▶ Problem details: Find the lines in the records below that contain "hypothesis", and report each of them.

[Saved entries]
# # #

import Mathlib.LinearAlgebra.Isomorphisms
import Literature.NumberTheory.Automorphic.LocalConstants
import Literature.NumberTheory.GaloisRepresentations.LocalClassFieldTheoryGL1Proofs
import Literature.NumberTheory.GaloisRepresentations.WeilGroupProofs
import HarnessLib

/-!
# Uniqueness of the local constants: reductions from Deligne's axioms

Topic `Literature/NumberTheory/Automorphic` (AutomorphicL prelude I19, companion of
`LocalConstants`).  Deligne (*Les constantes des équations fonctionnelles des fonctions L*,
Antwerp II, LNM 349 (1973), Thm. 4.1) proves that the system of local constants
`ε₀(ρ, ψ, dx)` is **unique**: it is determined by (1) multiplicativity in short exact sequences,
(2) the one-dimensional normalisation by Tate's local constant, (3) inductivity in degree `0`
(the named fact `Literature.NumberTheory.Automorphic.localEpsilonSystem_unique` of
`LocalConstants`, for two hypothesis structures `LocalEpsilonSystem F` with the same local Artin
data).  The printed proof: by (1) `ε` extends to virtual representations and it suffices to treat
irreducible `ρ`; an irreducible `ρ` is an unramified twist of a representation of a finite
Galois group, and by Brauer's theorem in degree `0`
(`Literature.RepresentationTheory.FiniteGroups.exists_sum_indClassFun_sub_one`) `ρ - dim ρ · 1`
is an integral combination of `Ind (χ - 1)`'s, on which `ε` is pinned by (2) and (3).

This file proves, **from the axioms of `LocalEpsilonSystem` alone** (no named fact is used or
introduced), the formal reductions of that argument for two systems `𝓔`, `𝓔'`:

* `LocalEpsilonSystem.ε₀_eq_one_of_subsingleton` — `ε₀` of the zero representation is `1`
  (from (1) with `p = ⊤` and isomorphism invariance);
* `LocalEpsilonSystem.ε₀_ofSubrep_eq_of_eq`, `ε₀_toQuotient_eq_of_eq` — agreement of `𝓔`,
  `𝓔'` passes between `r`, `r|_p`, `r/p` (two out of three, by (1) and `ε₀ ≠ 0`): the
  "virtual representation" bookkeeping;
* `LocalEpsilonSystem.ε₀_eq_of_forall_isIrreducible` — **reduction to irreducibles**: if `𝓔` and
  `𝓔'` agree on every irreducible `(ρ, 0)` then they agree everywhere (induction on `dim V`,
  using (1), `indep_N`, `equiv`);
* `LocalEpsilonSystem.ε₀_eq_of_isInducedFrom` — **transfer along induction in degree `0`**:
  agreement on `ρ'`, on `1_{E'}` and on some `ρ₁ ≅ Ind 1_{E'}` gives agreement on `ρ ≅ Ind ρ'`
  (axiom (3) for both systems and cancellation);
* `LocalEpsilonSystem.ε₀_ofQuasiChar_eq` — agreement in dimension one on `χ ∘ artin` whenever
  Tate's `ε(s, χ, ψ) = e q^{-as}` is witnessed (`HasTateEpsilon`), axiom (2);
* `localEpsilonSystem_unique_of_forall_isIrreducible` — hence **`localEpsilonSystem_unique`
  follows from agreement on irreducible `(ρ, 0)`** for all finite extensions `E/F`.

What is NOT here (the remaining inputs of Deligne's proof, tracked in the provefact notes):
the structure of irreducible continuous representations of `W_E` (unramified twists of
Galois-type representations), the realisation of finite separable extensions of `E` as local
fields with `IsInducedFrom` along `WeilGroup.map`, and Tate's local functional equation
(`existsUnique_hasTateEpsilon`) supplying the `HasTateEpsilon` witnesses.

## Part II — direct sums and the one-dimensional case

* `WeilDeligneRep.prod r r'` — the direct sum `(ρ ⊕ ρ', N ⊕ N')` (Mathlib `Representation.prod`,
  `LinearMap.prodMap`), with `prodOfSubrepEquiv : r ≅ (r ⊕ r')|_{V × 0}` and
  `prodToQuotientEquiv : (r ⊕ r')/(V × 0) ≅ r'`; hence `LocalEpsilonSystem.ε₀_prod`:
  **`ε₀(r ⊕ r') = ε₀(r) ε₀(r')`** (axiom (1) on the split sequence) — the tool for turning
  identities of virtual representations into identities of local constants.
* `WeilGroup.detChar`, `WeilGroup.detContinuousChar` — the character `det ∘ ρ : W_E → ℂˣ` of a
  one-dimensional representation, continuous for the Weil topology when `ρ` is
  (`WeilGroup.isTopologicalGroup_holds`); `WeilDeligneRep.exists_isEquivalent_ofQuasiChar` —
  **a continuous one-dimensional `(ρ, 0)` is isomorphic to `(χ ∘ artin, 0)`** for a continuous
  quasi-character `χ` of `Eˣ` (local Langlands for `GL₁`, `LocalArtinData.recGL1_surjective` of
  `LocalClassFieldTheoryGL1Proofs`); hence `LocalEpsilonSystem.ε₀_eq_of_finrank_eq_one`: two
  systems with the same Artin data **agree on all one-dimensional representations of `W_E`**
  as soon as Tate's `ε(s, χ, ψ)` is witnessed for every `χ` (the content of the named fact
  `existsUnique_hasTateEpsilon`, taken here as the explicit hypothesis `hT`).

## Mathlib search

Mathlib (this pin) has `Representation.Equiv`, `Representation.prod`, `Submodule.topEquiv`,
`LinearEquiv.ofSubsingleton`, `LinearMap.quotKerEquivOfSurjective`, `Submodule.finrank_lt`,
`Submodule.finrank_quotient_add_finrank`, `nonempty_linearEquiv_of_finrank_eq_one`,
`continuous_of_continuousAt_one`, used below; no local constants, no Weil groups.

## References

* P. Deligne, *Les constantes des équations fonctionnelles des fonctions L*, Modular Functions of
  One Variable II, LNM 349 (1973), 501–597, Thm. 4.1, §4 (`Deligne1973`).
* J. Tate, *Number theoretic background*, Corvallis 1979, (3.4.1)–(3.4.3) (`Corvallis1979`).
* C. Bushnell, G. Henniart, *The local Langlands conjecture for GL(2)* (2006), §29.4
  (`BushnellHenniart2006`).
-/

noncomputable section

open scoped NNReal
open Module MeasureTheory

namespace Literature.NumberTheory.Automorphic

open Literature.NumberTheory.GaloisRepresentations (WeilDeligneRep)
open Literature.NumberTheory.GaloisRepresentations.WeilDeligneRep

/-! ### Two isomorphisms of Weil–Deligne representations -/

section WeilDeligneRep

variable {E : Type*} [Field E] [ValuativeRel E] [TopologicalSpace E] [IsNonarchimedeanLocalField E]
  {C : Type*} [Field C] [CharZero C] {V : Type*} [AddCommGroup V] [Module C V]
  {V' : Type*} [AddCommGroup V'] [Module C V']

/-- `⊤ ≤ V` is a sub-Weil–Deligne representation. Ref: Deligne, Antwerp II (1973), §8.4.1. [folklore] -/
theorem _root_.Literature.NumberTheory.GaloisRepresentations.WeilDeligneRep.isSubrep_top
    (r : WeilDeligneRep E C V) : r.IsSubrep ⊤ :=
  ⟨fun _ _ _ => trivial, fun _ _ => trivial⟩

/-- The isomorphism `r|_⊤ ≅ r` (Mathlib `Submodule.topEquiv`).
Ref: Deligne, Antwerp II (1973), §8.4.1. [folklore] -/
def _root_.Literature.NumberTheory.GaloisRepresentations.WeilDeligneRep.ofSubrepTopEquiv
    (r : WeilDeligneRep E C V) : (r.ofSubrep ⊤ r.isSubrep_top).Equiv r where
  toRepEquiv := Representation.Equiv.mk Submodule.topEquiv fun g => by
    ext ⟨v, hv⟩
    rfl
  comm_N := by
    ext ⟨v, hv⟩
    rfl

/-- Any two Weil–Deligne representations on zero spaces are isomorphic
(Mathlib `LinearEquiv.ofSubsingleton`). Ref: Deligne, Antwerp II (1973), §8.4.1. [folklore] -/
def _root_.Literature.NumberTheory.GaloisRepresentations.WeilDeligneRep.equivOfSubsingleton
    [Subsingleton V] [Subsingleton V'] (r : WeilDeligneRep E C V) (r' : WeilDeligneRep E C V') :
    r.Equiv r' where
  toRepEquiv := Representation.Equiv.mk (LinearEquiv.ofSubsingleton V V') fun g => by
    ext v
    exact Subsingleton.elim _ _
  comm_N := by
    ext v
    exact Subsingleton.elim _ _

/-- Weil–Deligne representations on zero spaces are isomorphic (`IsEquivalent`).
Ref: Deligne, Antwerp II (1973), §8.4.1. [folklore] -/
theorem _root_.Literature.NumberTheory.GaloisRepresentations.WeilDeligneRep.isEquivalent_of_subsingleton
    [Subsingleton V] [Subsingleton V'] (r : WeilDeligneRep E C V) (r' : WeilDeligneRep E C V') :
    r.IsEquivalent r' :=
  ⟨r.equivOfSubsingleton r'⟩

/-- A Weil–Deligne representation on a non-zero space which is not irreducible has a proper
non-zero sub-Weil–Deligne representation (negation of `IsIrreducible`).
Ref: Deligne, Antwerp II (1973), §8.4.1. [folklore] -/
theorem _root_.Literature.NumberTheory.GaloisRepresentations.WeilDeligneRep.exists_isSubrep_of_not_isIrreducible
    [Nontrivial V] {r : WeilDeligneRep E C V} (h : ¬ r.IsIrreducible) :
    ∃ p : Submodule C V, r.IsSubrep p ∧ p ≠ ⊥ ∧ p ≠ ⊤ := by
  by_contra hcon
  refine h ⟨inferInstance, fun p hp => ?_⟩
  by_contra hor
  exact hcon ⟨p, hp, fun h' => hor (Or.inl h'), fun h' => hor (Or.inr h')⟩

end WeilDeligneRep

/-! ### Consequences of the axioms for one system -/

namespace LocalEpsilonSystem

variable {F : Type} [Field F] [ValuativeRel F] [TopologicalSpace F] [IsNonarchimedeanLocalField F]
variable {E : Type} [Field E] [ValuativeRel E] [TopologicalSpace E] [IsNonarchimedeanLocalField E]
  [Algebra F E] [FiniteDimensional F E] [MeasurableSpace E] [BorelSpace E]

# # #

▶ Solution to this task:
`LocalConstants`, for two hypothesis structures `LocalEpsilonSystem F` with the same local Artin
  `existsUnique_hasTateEpsilon`, taken here as the explicit hypothesis `hT`).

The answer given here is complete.